> The records

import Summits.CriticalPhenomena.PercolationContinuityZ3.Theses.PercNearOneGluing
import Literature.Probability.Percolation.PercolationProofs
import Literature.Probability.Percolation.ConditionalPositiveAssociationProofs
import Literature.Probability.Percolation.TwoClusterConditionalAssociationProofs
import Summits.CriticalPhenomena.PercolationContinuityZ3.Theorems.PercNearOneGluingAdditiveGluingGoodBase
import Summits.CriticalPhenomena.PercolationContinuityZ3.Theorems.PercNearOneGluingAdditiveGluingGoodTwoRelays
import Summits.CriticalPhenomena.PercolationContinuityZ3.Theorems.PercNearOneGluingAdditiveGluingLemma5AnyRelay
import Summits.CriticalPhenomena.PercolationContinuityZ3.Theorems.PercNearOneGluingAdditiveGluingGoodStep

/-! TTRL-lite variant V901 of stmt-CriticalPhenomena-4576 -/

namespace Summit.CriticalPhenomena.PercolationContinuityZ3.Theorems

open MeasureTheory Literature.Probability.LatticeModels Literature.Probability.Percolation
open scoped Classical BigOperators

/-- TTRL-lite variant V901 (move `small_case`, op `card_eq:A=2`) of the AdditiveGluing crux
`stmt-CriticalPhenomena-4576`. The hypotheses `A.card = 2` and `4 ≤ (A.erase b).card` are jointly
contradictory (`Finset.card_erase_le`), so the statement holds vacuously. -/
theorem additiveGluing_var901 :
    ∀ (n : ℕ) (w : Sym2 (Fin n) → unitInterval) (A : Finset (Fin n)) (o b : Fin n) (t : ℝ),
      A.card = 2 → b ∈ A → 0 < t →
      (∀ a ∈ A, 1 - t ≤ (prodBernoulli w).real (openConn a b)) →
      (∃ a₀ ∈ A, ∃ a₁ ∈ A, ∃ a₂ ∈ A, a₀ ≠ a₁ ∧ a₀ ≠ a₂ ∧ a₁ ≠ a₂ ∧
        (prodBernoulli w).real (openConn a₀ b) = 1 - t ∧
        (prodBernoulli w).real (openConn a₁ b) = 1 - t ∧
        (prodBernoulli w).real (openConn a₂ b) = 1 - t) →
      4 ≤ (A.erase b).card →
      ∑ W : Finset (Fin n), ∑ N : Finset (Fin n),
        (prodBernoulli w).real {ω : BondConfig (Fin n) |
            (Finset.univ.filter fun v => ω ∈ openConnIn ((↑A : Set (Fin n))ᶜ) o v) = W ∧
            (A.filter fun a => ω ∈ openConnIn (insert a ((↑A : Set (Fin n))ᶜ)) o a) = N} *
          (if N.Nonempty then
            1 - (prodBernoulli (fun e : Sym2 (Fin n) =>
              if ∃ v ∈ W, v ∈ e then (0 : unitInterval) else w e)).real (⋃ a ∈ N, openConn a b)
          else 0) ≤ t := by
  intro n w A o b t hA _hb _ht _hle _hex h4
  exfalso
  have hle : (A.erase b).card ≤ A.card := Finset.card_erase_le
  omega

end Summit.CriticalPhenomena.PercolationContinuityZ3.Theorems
---
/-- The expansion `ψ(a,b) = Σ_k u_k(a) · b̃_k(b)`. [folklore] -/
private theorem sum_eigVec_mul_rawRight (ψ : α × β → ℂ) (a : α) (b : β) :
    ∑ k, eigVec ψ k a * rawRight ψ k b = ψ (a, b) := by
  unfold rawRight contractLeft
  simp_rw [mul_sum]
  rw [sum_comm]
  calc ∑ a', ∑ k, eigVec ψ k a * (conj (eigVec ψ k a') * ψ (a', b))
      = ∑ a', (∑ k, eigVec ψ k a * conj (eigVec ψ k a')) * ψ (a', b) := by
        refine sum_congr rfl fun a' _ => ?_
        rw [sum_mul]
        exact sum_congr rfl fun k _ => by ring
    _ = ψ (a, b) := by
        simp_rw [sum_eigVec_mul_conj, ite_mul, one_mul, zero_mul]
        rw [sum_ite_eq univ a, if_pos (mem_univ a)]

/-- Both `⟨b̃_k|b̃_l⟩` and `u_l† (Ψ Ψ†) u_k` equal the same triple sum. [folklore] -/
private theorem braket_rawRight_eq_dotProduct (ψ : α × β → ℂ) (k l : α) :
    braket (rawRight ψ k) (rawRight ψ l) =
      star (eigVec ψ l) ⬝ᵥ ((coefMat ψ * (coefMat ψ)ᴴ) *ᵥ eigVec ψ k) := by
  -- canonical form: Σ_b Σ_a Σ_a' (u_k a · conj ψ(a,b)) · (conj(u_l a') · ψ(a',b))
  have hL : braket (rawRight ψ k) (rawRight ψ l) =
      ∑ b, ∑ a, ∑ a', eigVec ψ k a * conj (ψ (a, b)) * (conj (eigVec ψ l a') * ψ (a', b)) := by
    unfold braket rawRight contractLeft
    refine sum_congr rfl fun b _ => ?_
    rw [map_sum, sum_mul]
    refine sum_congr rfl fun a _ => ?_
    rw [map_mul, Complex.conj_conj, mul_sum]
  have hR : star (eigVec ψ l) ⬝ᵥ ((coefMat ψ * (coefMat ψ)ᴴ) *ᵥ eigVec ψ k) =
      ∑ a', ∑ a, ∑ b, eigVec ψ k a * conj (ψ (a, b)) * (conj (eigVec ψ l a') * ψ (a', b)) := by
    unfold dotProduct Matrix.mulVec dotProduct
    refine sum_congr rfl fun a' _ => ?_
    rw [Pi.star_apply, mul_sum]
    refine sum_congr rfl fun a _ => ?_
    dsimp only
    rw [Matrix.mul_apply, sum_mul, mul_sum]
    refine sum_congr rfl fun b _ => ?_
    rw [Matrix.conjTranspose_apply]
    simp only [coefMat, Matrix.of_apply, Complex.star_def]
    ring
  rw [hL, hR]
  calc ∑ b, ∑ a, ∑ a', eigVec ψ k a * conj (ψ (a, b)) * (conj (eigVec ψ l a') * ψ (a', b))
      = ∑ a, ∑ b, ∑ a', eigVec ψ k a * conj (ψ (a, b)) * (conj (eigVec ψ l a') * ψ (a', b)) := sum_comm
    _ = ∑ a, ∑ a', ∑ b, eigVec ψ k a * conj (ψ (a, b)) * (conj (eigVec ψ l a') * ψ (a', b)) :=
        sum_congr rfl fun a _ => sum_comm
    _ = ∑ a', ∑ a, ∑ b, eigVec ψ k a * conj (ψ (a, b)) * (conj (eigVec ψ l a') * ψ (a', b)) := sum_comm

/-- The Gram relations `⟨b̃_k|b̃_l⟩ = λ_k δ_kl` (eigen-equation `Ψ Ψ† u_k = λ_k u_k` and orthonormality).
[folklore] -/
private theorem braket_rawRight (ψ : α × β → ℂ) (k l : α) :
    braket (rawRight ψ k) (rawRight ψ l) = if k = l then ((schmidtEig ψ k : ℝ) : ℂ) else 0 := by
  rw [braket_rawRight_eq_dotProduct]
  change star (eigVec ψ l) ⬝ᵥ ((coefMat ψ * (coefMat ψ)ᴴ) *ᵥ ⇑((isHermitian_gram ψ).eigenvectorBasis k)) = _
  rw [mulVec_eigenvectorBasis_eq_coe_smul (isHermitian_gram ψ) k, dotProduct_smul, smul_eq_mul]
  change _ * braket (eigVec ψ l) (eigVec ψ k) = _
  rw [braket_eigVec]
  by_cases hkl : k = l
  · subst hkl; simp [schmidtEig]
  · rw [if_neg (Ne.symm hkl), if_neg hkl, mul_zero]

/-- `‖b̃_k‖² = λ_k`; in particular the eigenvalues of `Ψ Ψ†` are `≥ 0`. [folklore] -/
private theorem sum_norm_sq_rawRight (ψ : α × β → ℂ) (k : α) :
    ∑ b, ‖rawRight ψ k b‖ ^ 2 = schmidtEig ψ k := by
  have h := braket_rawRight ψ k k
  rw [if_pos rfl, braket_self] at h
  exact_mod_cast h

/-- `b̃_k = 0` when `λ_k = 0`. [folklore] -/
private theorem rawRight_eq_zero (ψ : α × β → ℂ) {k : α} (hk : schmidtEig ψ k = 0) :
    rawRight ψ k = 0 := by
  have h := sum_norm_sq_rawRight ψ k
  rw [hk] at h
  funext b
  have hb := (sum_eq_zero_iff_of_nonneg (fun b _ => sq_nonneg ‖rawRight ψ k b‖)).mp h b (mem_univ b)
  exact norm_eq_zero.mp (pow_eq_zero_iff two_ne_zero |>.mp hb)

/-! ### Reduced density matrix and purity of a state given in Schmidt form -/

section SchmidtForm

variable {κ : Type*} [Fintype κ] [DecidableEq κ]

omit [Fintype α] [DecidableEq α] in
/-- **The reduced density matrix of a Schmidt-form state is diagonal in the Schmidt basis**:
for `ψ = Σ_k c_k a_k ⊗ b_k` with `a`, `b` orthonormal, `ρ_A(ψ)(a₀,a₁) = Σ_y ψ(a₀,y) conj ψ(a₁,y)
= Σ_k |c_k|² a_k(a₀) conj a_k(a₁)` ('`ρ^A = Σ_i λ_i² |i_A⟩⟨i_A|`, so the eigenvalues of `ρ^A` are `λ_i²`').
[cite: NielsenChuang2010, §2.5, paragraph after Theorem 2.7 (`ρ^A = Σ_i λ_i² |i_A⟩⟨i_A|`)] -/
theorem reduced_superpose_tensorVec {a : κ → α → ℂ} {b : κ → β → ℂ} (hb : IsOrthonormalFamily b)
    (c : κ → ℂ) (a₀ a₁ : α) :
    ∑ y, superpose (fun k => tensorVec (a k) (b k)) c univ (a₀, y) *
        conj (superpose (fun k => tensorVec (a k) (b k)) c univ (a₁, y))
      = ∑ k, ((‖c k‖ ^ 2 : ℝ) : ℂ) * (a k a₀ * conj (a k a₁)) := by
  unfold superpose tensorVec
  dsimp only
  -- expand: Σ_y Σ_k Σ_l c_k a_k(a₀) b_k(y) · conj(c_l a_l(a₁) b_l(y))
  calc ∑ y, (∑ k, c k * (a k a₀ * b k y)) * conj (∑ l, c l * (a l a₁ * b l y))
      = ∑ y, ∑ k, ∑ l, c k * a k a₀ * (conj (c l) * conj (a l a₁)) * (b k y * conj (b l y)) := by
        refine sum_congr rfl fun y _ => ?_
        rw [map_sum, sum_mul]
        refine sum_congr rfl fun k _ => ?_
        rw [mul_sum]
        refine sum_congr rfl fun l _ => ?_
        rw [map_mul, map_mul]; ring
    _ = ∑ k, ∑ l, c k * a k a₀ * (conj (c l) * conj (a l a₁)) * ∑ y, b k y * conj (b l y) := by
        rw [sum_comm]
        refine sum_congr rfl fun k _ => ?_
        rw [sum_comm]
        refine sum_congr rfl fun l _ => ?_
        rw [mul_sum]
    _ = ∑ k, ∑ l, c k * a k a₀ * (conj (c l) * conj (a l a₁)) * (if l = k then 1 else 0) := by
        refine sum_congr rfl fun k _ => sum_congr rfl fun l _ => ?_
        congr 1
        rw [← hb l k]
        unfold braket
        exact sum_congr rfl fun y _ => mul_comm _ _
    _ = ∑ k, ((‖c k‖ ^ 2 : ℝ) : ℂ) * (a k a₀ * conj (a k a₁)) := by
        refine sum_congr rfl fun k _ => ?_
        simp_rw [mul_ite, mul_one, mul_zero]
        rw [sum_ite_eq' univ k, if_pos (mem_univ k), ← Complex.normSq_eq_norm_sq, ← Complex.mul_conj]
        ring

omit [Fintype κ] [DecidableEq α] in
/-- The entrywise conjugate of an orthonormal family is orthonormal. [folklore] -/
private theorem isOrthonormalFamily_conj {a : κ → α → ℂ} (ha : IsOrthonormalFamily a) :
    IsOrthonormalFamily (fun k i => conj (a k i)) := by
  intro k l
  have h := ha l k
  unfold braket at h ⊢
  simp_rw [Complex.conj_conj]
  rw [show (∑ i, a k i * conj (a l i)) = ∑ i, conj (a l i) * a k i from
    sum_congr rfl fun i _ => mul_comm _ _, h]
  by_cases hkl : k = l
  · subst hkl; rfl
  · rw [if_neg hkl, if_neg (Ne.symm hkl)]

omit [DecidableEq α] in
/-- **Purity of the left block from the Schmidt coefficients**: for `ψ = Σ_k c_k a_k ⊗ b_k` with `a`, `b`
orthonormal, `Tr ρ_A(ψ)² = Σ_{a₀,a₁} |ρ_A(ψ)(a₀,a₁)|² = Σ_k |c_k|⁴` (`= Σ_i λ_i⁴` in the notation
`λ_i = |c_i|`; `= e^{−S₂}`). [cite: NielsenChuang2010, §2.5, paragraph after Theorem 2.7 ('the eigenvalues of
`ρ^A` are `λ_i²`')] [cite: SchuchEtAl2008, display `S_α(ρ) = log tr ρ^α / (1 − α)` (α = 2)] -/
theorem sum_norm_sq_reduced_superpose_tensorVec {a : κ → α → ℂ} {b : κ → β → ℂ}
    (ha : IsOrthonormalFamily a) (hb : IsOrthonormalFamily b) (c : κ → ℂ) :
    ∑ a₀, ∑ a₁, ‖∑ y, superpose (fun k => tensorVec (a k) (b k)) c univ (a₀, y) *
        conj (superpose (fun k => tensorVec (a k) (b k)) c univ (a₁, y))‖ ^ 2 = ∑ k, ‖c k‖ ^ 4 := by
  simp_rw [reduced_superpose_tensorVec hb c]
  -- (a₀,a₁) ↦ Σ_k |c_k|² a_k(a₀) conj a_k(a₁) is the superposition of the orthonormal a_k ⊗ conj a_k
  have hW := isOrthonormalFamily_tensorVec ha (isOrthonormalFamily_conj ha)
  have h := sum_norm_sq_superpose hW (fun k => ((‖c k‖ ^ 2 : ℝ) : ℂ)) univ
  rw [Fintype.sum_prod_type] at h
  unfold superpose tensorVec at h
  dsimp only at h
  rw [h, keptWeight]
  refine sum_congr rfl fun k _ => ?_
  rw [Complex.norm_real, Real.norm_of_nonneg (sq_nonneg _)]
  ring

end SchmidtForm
==
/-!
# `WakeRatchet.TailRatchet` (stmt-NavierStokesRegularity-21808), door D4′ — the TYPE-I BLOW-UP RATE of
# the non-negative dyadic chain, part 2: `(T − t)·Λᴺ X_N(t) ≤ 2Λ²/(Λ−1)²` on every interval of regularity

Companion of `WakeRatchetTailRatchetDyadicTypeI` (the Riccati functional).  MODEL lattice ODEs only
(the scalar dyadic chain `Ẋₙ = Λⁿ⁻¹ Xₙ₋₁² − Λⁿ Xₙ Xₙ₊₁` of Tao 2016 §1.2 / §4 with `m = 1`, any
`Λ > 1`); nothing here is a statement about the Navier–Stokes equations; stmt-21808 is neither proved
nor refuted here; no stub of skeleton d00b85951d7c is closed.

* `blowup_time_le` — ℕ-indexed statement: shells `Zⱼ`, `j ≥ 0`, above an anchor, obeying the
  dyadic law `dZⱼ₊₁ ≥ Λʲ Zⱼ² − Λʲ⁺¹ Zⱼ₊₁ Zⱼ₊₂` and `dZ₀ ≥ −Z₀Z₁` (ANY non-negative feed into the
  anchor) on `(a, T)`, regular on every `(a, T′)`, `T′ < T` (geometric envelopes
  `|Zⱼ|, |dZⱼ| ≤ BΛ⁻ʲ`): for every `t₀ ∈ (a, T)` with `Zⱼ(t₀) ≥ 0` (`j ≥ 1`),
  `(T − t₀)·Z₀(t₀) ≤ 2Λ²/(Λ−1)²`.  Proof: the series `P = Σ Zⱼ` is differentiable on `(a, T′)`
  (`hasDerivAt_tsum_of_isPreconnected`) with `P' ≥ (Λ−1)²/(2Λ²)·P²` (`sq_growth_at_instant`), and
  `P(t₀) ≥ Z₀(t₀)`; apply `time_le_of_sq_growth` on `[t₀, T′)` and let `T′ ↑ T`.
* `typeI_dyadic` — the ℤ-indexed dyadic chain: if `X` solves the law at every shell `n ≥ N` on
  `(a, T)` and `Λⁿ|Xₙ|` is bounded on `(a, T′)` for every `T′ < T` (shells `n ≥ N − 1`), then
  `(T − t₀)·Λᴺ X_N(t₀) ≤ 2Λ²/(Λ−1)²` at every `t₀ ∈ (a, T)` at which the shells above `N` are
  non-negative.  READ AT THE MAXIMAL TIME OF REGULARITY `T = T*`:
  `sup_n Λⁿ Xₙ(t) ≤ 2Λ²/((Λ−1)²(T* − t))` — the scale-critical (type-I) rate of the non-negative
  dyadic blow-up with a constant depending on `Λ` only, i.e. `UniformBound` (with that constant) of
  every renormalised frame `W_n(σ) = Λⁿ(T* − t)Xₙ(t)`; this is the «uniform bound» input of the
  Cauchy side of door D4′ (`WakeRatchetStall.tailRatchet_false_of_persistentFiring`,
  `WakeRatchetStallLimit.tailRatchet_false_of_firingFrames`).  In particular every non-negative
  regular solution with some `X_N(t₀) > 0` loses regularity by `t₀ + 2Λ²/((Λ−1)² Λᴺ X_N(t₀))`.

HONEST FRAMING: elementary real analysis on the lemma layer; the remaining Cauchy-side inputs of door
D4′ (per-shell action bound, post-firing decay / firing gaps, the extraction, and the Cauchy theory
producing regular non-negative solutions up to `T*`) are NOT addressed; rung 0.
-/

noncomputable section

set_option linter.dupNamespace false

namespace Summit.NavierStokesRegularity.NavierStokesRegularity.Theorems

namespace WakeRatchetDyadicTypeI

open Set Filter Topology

> The task
Return, word for word, the lines of the data above from the line with "rw [sum_ite_eq' univ" through the line with "rw [Fintype.sum_prod_type] at h", inclusive.

> Response to the exercise
        rw [sum_ite_eq' univ k, if_pos (mem_univ k), ← Complex.normSq_eq_norm_sq, ← Complex.mul_conj]
        ring

omit [Fintype κ] [DecidableEq α] in
/-- The entrywise conjugate of an orthonormal family is orthonormal. [folklore] -/
private theorem isOrthonormalFamily_conj {a : κ → α → ℂ} (ha : IsOrthonormalFamily a) :
    IsOrthonormalFamily (fun k i => conj (a k i)) := by
  intro k l
  have h := ha l k
  unfold braket at h ⊢
  simp_rw [Complex.conj_conj]
  rw [show (∑ i, a k i * conj (a l i)) = ∑ i, conj (a l i) * a k i from
    sum_congr rfl fun i _ => mul_comm _ _, h]
  by_cases hkl : k = l
  · subst hkl; rfl
  · rw [if_neg hkl, if_neg (Ne.symm hkl)]

omit [DecidableEq α] in
/-- **Purity of the left block from the Schmidt coefficients**: for `ψ = Σ_k c_k a_k ⊗ b_k` with `a`, `b`
orthonormal, `Tr ρ_A(ψ)² = Σ_{a₀,a₁} |ρ_A(ψ)(a₀,a₁)|² = Σ_k |c_k|⁴` (`= Σ_i λ_i⁴` in the notation
`λ_i = |c_i|`; `= e^{−S₂}`). [cite: NielsenChuang2010, §2.5, paragraph after Theorem 2.7 ('the eigenvalues of
`ρ^A` are `λ_i²`')] [cite: SchuchEtAl2008, display `S_α(ρ) = log tr ρ^α / (1 − α)` (α = 2)] -/
theorem sum_norm_sq_reduced_superpose_tensorVec {a : κ → α → ℂ} {b : κ → β → ℂ}
    (ha : IsOrthonormalFamily a) (hb : IsOrthonormalFamily b) (c : κ → ℂ) :
    ∑ a₀, ∑ a₁, ‖∑ y, superpose (fun k => tensorVec (a k) (b k)) c univ (a₀, y) *
        conj (superpose (fun k => tensorVec (a k) (b k)) c univ (a₁, y))‖ ^ 2 = ∑ k, ‖c k‖ ^ 4 := by
  simp_rw [reduced_superpose_tensorVec hb c]
  -- (a₀,a₁) ↦ Σ_k |c_k|² a_k(a₀) conj a_k(a₁) is the superposition of the orthonormal a_k ⊗ conj a_k
  have hW := isOrthonormalFamily_tensorVec ha (isOrthonormalFamily_conj ha)
  have h := sum_norm_sq_superpose hW (fun k => ((‖c k‖ ^ 2 : ℝ) : ℂ)) univ
  rw [Fintype.sum_prod_type] at h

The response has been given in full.